Search the data for the word "prim" and copy every line where it occurs.

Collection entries
⁂

import Mathlib
import Summits.CriticalPhenomena.PercolationContinuityZ3.Theorems.PercNearOneGluingNoHeavyLowerTailOrderedDifferencesTwoChain

/-!
# 2-chain periodicity ⟹ the pencil is SEMISIMPLE at `±1` (no Jordan chains): CONJECTURE J at `θ = ±1` for the P2-classes

Helper file for crux `stmt-CriticalPhenomena-4575` (`NoHeavyLowerTail`, route `PercNearOneGluingNoHeavy`), new-inequality factory
seat `prim-ineq-gen-3` (gen 30).  Everything here is PROVED; no definitions.  Imports Mathlib and `…OrderedDifferencesTwoChain`
(`twoChain_of_complClosed`, `twoChain_of_diffs_downClosed`).  Memo: `run/shared/lean/prim/prim-ineq-gen-3/CONJECTURE-J.md` §5.

The 2-CHAIN PERIODICITY property P2(K) of a family `𝒜` (`λZ = μY ∧ μZ = νY on 𝒜 \\ 𝒜 ⟹ λ = ν`; `…TwoChain`) forbids every eigenvalue
`t` with `t² ≠ 1` (`linearIndependent_pencil_of_twoChain`).  At `t = ±1` the pencil `U(t) = Z + tY` of a family with a complement
pair IS singular; this file shows that P2 still forbids JORDAN CHAINS there: for `θ² = 1` and `2 ≠ 0` in `K`, if `v₀ U(θ) = 0` and
`v₁ U(θ) + v₀ Y = 0` then `v₀ = 0` [the chain is the 2-chain `v₁ → −θv₁ − v₀ → v₁ + 2θ v₀`], and in characteristic `2` a chain of length
THREE at `θ = 1` is impossible [`v₂ → v₂ + v₁ → v₂ + v₀`] (length two does occur: `{A, Ā}` has invariant factor `(1 + t)²`).  So the
'semisimplicity half' of P2 — CONJECTURE J at `θ = ±1` (memo) — is a THEOREM for every class with P2 in the tree (difference-down-closed,
complement-closed, framed, union-closed, intersection-closed, graphs, almost disjoint, …), over every field of characteristic `≠ 2`.

* `no_chain_of_twoChain` — ★ P2(K), `θ * θ = 1`, `(2 : K) ≠ 0`: no left Jordan chain of length two at `θ`.
* `no_chain_three_of_twoChain_charTwo` — ★ P2(K), characteristic `2`: no left Jordan chain of length three at `1`.
* `no_chain_of_complClosed` — complement-closed families (the home of the `±1`-eigenvectors): semisimple at `±1` when `2 ≠ 0`.
* `no_chain_of_diffs_downClosed` — difference-down-closed families: the same.
(prim-ineq-gen-3 gen 30, 2026-08-26.)
-/

namespace Summit.CriticalPhenomena.PercolationContinuityZ3.Theorems

namespace OrderedDifferences

open Finset
open scoped FinsetFamily

variable {α : Type*} [DecidableEq α] {K : Type*} [Field K]

/-- **P2 ⟹ no Jordan chain of length two at `θ = ±1`** (when `2 ≠ 0`).  If `𝒜` has the 2-chain periodicity property over `K`,
`θ * θ = 1`, and `v₀ (Z + θY) = 0`, `v₁ (Z + θY) + v₀ Y = 0` on `𝒜 \\ 𝒜`, then `v₀ = 0`. -/
theorem no_chain_of_twoChain (𝒜 : Finset (Finset α))
    (hP2 : ∀ l m n : ↥𝒜 → K,
      (∀ E ∈ 𝒜 \\ 𝒜, ∑ A : 𝒜, l A * (if E ⊆ (A : Finset α) then (1 : K) else 0) =
        ∑ A : 𝒜, m A * (if Disjoint E (A : Finset α) then (1 : K) else 0)) →
      (∀ E ∈ 𝒜 \\ 𝒜, ∑ A : 𝒜, m A * (if E ⊆ (A : Finset α) then (1 : K) else 0) =
        ∑ A : 𝒜, n A * (if Disjoint E (A : Finset α) then (1 : K) else 0)) → l = n)
    (h2 : (2 : K) ≠ 0) {θ : K} (hθ : θ * θ = 1) (v₀ v₁ : ↥𝒜 → K)
    (hv₀ : ∀ E ∈ 𝒜 \\ 𝒜, ∑ A : 𝒜, v₀ A *
      ((if E ⊆ (A : Finset α) then (1 : K) else 0) + θ * (if Disjoint E (A : Finset α) then (1 : K) else 0)) = 0)
    (hv₁ : ∀ E ∈ 𝒜 \\ 𝒜, ∑ A : 𝒜, (v₁ A *
      ((if E ⊆ (A : Finset α) then (1 : K) else 0) + θ * (if Disjoint E (A : Finset α) then (1 : K) else 0)) +
        v₀ A * (if Disjoint E (A : Finset α) then (1 : K) else 0)) = 0) :
    v₀ = 0 := by
  -- the 2-chain  v₁ → (−θ v₁ − v₀) → (v₁ + 2θ v₀)
  have step1 : ∀ E ∈ 𝒜 \\ 𝒜, ∑ A : 𝒜, v₁ A * (if E ⊆ (A : Finset α) then (1 : K) else 0) =
      ∑ A : 𝒜, (-θ * v₁ A - v₀ A) * (if Disjoint E (A : Finset α) then (1 : K) else 0) := by
    intro E hE
    have h := hv₁ E hE
    have e : ∑ A : 𝒜, (v₁ A * ((if E ⊆ (A : Finset α) then (1 : K) else 0) + θ * (if Disjoint E (A : Finset α) then (1 : K) else 0)) +
        v₀ A * (if Disjoint E (A : Finset α) then (1 : K) else 0)) =
        ∑ A : 𝒜, v₁ A * (if E ⊆ (A : Finset α) then (1 : K) else 0) -
          ∑ A : 𝒜, (-θ * v₁ A - v₀ A) * (if Disjoint E (A : Finset α) then (1 : K) else 0) := by
      rw [← sum_sub_distrib]
      refine sum_congr rfl fun A _ => ?_
      ring
    rw [e] at h
    linear_combination h
  have step2 : ∀ E ∈ 𝒜 \\ 𝒜, ∑ A : 𝒜, (-θ * v₁ A - v₀ A) * (if E ⊆ (A : Finset α) then (1 : K) else 0) =
      ∑ A : 𝒜, (v₁ A + 2 * θ * v₀ A) * (if Disjoint E (A : Finset α) then (1 : K) else 0) := by
    intro E hE
    have h0 := hv₀ E hE
    have h1 := hv₁ E hE
    have e0 : ∑ A : 𝒜, v₀ A * ((if E ⊆ (A : Finset α) then (1 : K) else 0) + θ * (if Disjoint E (A : Finset α) then (1 : K) else 0)) =
        ∑ A : 𝒜, v₀ A * (if E ⊆ (A : Finset α) then (1 : K) else 0) +
          θ * ∑ A : 𝒜, v₀ A * (if Disjoint E (A : Finset α) then (1 : K) else 0) := by
      rw [mul_sum, ← sum_add_distrib]
      refine sum_congr rfl fun A _ => ?_
      ring
    have e1 : ∑ A : 𝒜, (v₁ A * ((if E ⊆ (A : Finset α) then (1 : K) else 0) + θ * (if Disjoint E (A : Finset α) then (1 : K) else 0)) +
        v₀ A * (if Disjoint E (A : Finset α) then (1 : K) else 0)) =
        ∑ A : 𝒜, v₁ A * (if E ⊆ (A : Finset α) then (1 : K) else 0) +
          θ * ∑ A : 𝒜, v₁ A * (if Disjoint E (A : Finset α) then (1 : K) else 0) +
          ∑ A : 𝒜, v₀ A * (if Disjoint E (A : Finset α) then (1 : K) else 0) := by
      rw [mul_sum, ← sum_add_distrib, ← sum_add_distrib]
      refine sum_congr rfl fun A _ => ?_
      ring
    rw [e0] at h0
    rw [e1] at h1
    have eL : ∑ A : 𝒜, (-θ * v₁ A - v₀ A) * (if E ⊆ (A : Finset α) then (1 : K) else 0) =
        -θ * ∑ A : 𝒜, v₁ A * (if E ⊆ (A : Finset α) then (1 : K) else 0) -
          ∑ A : 𝒜, v₀ A * (if E ⊆ (A : Finset α) then (1 : K) else 0) := by
      rw [mul_sum, ← sum_sub_distrib]
      refine sum_congr rfl fun A _ => ?_
      ring
    have eR : ∑ A : 𝒜, (v₁ A + 2 * θ * v₀ A) * (if Disjoint E (A : Finset α) then (1 : K) else 0) =
        ∑ A : 𝒜, v₁ A * (if Disjoint E (A : Finset α) then (1 : K) else 0) +
          2 * θ * ∑ A : 𝒜, v₀ A * (if Disjoint E (A : Finset α) then (1 : K) else 0) := by
      rw [mul_sum, ← sum_add_distrib]
      refine sum_congr rfl fun A _ => ?_
      ring
    rw [eL, eR]
    linear_combination (-θ) * h1 - h0 + (∑ A : 𝒜, v₁ A * (if Disjoint E (A : Finset α) then (1 : K) else 0)) * hθ
  have h := hP2 v₁ (fun A => -θ * v₁ A - v₀ A) (fun A => v₁ A + 2 * θ * v₀ A) step1 step2
  funext A
  have hA : v₁ A = v₁ A + 2 * θ * v₀ A := congr_fun h A
  have hθ0 : θ ≠ 0 := by
    intro h0
    rw [h0, zero_mul] at hθ
    exact zero_ne_one hθ
  have : 2 * θ * v₀ A = 0 := by linear_combination -hA
  rcases mul_eq_zero.mp this with h' | h'
  · rcases mul_eq_zero.mp h' with h'' | h''
    · exact absurd h'' h2
    · exact absurd h'' hθ0
  · simpa using h'

/-- **P2 ⟹ no Jordan chain of length three at `1` in characteristic `2`.**  If `𝒜` has the 2-chain periodicity property over a
field `K` of characteristic `2` and `v₁ (Z + Y) + v₀ Y = 0`, `v₂ (Z + Y) + v₁ Y = 0` on `𝒜 \\ 𝒜` (the last two equations of a chain
`(v₀, v₁, v₂)` at `1`; the first, `v₀ (Z + Y) = 0`, is not even needed), then `v₀ = 0`. -/
theorem no_chain_three_of_twoChain_charTwo [CharP K 2] (𝒜 : Finset (Finset α))
    (hP2 : ∀ l m n : ↥𝒜 → K,
      (∀ E ∈ 𝒜 \\ 𝒜, ∑ A : 𝒜, l A * (if E ⊆ (A : Finset α) then (1 : K) else 0) =
        ∑ A : 𝒜, m A * (if Disjoint E (A : Finset α) then (1 : K) else 0)) →
      (∀ E ∈ 𝒜 \\ 𝒜, ∑ A : 𝒜, m A * (if E ⊆ (A : Finset α) then (1 : K) else 0) =
        ∑ A : 𝒜, n A * (if Disjoint E (A : Finset α) then (1 : K) else 0)) → l = n)
    (v₀ v₁ v₂ : ↥𝒜 → K)
    (hv₁ : ∀ E ∈ 𝒜 \\ 𝒜, ∑ A : 𝒜, (v₁ A *
      ((if E ⊆ (A : Finset α) then (1 : K) else 0) + (if Disjoint E (A : Finset α) then (1 : K) else 0)) +
        v₀ A * (if Disjoint E (A : Finset α) then (1 : K) else 0)) = 0)
    (hv₂ : ∀ E ∈ 𝒜 \\ 𝒜, ∑ A : 𝒜, (v₂ A *
      ((if E ⊆ (A : Finset α) then (1 : K) else 0) + (if Disjoint E (A : Finset α) then (1 : K) else 0)) +
        v₁ A * (if Disjoint E (A : Finset α) then (1 : K) else 0)) = 0) :
    v₀ = 0 := by
  have h2 : (2 : K) = 0 := by
    have := CharP.cast_eq_zero K 2
    simpa using this
  -- the 2-chain  v₂ → (v₂ + v₁) → (v₂ + v₀)   (signs are irrelevant in characteristic 2)
  have step1 : ∀ E ∈ 𝒜 \\ 𝒜, ∑ A : 𝒜, v₂ A * (if E ⊆ (A : Finset α) then (1 : K) else 0) =
      ∑ A : 𝒜, (v₂ A + v₁ A) * (if Disjoint E (A : Finset α) then (1 : K) else 0) := by
    intro E hE
    have h := hv₂ E hE
    have e : ∑ A : 𝒜, (v₂ A * ((if E ⊆ (A : Finset α) then (1 : K) else 0) + (if Disjoint E (A : Finset α) then (1 : K) else 0)) +
        v₁ A * (if Disjoint E (A : Finset α) then (1 : K) else 0)) =
        ∑ A : 𝒜, v₂ A * (if E ⊆ (A : Finset α) then (1 : K) else 0) +
          ∑ A : 𝒜, (v₂ A + v₁ A) * (if Disjoint E (A : Finset α) then (1 : K) else 0) := by
      rw [← sum_add_distrib]
      refine sum_congr rfl fun A _ => ?_
      ring
    rw [e] at h
    linear_combination h - (∑ A : 𝒜, (v₂ A + v₁ A) * (if Disjoint E (A : Finset α) then (1 : K) else 0)) * h2
  have step2 : ∀ E ∈ 𝒜 \\ 𝒜, ∑ A : 𝒜, (v₂ A + v₁ A) * (if E ⊆ (A : Finset α) then (1 : K) else 0) =
      ∑ A : 𝒜, (v₂ A + v₀ A) * (if Disjoint E (A : Finset α) then (1 : K) else 0) := by
    intro E hE
    have h1 := hv₁ E hE
    have h2' := hv₂ E hE
    have e1 : ∑ A : 𝒜, (v₁ A * ((if E ⊆ (A : Finset α) then (1 : K) else 0) + (if Disjoint E (A : Finset α) then (1 : K) else 0)) +
        v₀ A * (if Disjoint E (A : Finset α) then (1 : K) else 0)) =
        ∑ A : 𝒜, v₁ A * (if E ⊆ (A : Finset α) then (1 : K) else 0) +
          ∑ A : 𝒜, v₁ A * (if Disjoint E (A : Finset α) then (1 : K) else 0) +
          ∑ A : 𝒜, v₀ A * (if Disjoint E (A : Finset α) then (1 : K) else 0) := by
      rw [← sum_add_distrib, ← sum_add_distrib]
      refine sum_congr rfl fun A _ => ?_
      ring
    have e2 : ∑ A : 𝒜, (v₂ A * ((if E ⊆ (A : Finset α) then (1 : K) else 0) + (if Disjoint E (A : Finset α) then (1 : K) else 0)) +
        v₁ A * (if Disjoint E (A : Finset α) then (1 : K) else 0)) =
        ∑ A : 𝒜, v₂ A * (if E ⊆ (A : Finset α) then (1 : K) else 0) +
          ∑ A : 𝒜, v₂ A * (if Disjoint E (A : Finset α) then (1 : K) else 0) +
          ∑ A : 𝒜, v₁ A * (if Disjoint E (A : Finset α) then (1 : K) else 0) := by
      rw [← sum_add_distrib, ← sum_add_distrib]
      refine sum_congr rfl fun A _ => ?_
      ring
    rw [e1] at h1
    rw [e2] at h2'
    have eL : ∑ A : 𝒜, (v₂ A + v₁ A) * (if E ⊆ (A : Finset α) then (1 : K) else 0) =
        ∑ A : 𝒜, v₂ A * (if E ⊆ (A : Finset α) then (1 : K) else 0) +
          ∑ A : 𝒜, v₁ A * (if E ⊆ (A : Finset α) then (1 : K) else 0) := by
      rw [← sum_add_distrib]
      refine sum_congr rfl fun A _ => ?_
      ring
    have eR : ∑ A : 𝒜, (v₂ A + v₀ A) * (if Disjoint E (A : Finset α) then (1 : K) else 0) =
        ∑ A : 𝒜, v₂ A * (if Disjoint E (A : Finset α) then (1 : K) else 0) +
          ∑ A : 𝒜, v₀ A * (if Disjoint E (A : Finset α) then (1 : K) else 0) := by
      rw [← sum_add_distrib]
      refine sum_congr rfl fun A _ => ?_
      ring
    rw [eL, eR]
    linear_combination h2' + h1 -
      (∑ A : 𝒜, v₂ A * (if Disjoint E (A : Finset α) then (1 : K) else 0) +
        ∑ A : 𝒜, v₁ A * (if Disjoint E (A : Finset α) then (1 : K) else 0) +
        ∑ A : 𝒜, v₀ A * (if Disjoint E (A : Finset α) then (1 : K) else 0)) * h2
  have h := hP2 v₂ (fun A => v₂ A + v₁ A) (fun A => v₂ A + v₀ A) step1 step2
  funext A
  have hA : v₂ A = v₂ A + v₀ A := congr_fun h A
  have : v₀ A = 0 := by linear_combination -hA
  simpa using this

/-- **Complement-closed families are semisimple at `±1`.**  If every member of `𝒜` lies in `S` and `𝒜` is closed under `A ↦ S \ A`
(so `U(±1)` IS singular as soon as `𝒜 ≠ ∅`), then over any field with `2 ≠ 0` the pencil has no Jordan chain of length two at
`θ = ±1`: CONJECTURE J at `±1` holds for complement-closed families. -/
theorem no_chain_of_complClosed (𝒜 : Finset (Finset α)) (S : Finset α) (hS : ∀ A ∈ 𝒜, A ⊆ S)
    (hc : ∀ A ∈ 𝒜, S \ A ∈ 𝒜) (h2 : (2 : K) ≠ 0) {θ : K} (hθ : θ * θ = 1) (v₀ v₁ : ↥𝒜 → K)
    (hv₀ : ∀ E ∈ 𝒜 \\ 𝒜, ∑ A : 𝒜, v₀ A *
      ((if E ⊆ (A : Finset α) then (1 : K) else 0) + θ * (if Disjoint E (A : Finset α) then (1 : K) else 0)) = 0)
    (hv₁ : ∀ E ∈ 𝒜 \\ 𝒜, ∑ A : 𝒜, (v₁ A *
      ((if E ⊆ (A : Finset α) then (1 : K) else 0) + θ * (if Disjoint E (A : Finset α) then (1 : K) else 0)) +
        v₀ A * (if Disjoint E (A : Finset α) then (1 : K) else 0)) = 0) :
    v₀ = 0 :=
  no_chain_of_twoChain 𝒜 (fun l m n h1 h2' => twoChain_of_complClosed 𝒜 S hS hc l m n h1 h2') h2 hθ v₀ v₁ hv₀ hv₁

/-- **Difference-down-closed families are semisimple at `±1`** (over any field with `2 ≠ 0`). -/
theorem no_chain_of_diffs_downClosed (𝒜 : Finset (Finset α))
    (hD : ∀ E ∈ 𝒜 \\ 𝒜, ∀ F, F ⊆ E → F ∈ 𝒜 \\ 𝒜) (h2 : (2 : K) ≠ 0) {θ : K} (hθ : θ * θ = 1) (v₀ v₁ : ↥𝒜 → K)
    (hv₀ : ∀ E ∈ 𝒜 \\ 𝒜, ∑ A : 𝒜, v₀ A *
      ((if E ⊆ (A : Finset α) then (1 : K) else 0) + θ * (if Disjoint E (A : Finset α) then (1 : K) else 0)) = 0)
    (hv₁ : ∀ E ∈ 𝒜 \\ 𝒜, ∑ A : 𝒜, (v₁ A *
      ((if E ⊆ (A : Finset α) then (1 : K) else 0) + θ * (if Disjoint E (A : Finset α) then (1 : K) else 0)) +
        v₀ A * (if Disjoint E (A : Finset α) then (1 : K) else 0)) = 0) :
    v₀ = 0 :=
  no_chain_of_twoChain 𝒜 (fun l m n h1 h2' => twoChain_of_diffs_downClosed 𝒜 hD l m n h1 h2') h2 hθ v₀ v₁ hv₀ hv₁

end OrderedDifferences

end Summit.CriticalPhenomena.PercolationContinuityZ3.Theorems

⁂

Response below:
seat `prim-ineq-gen-3` (gen 30).  Everything here is PROVED; no definitions.  Imports Mathlib and `…OrderedDifferencesTwoChain`
(`twoChain_of_complClosed`, `twoChain_of_diffs_downClosed`).  Memo: `run/shared/lean/prim/prim-ineq-gen-3/CONJECTURE-J.md` §5.
(prim-ineq-gen-3 gen 30, 2026-08-26.)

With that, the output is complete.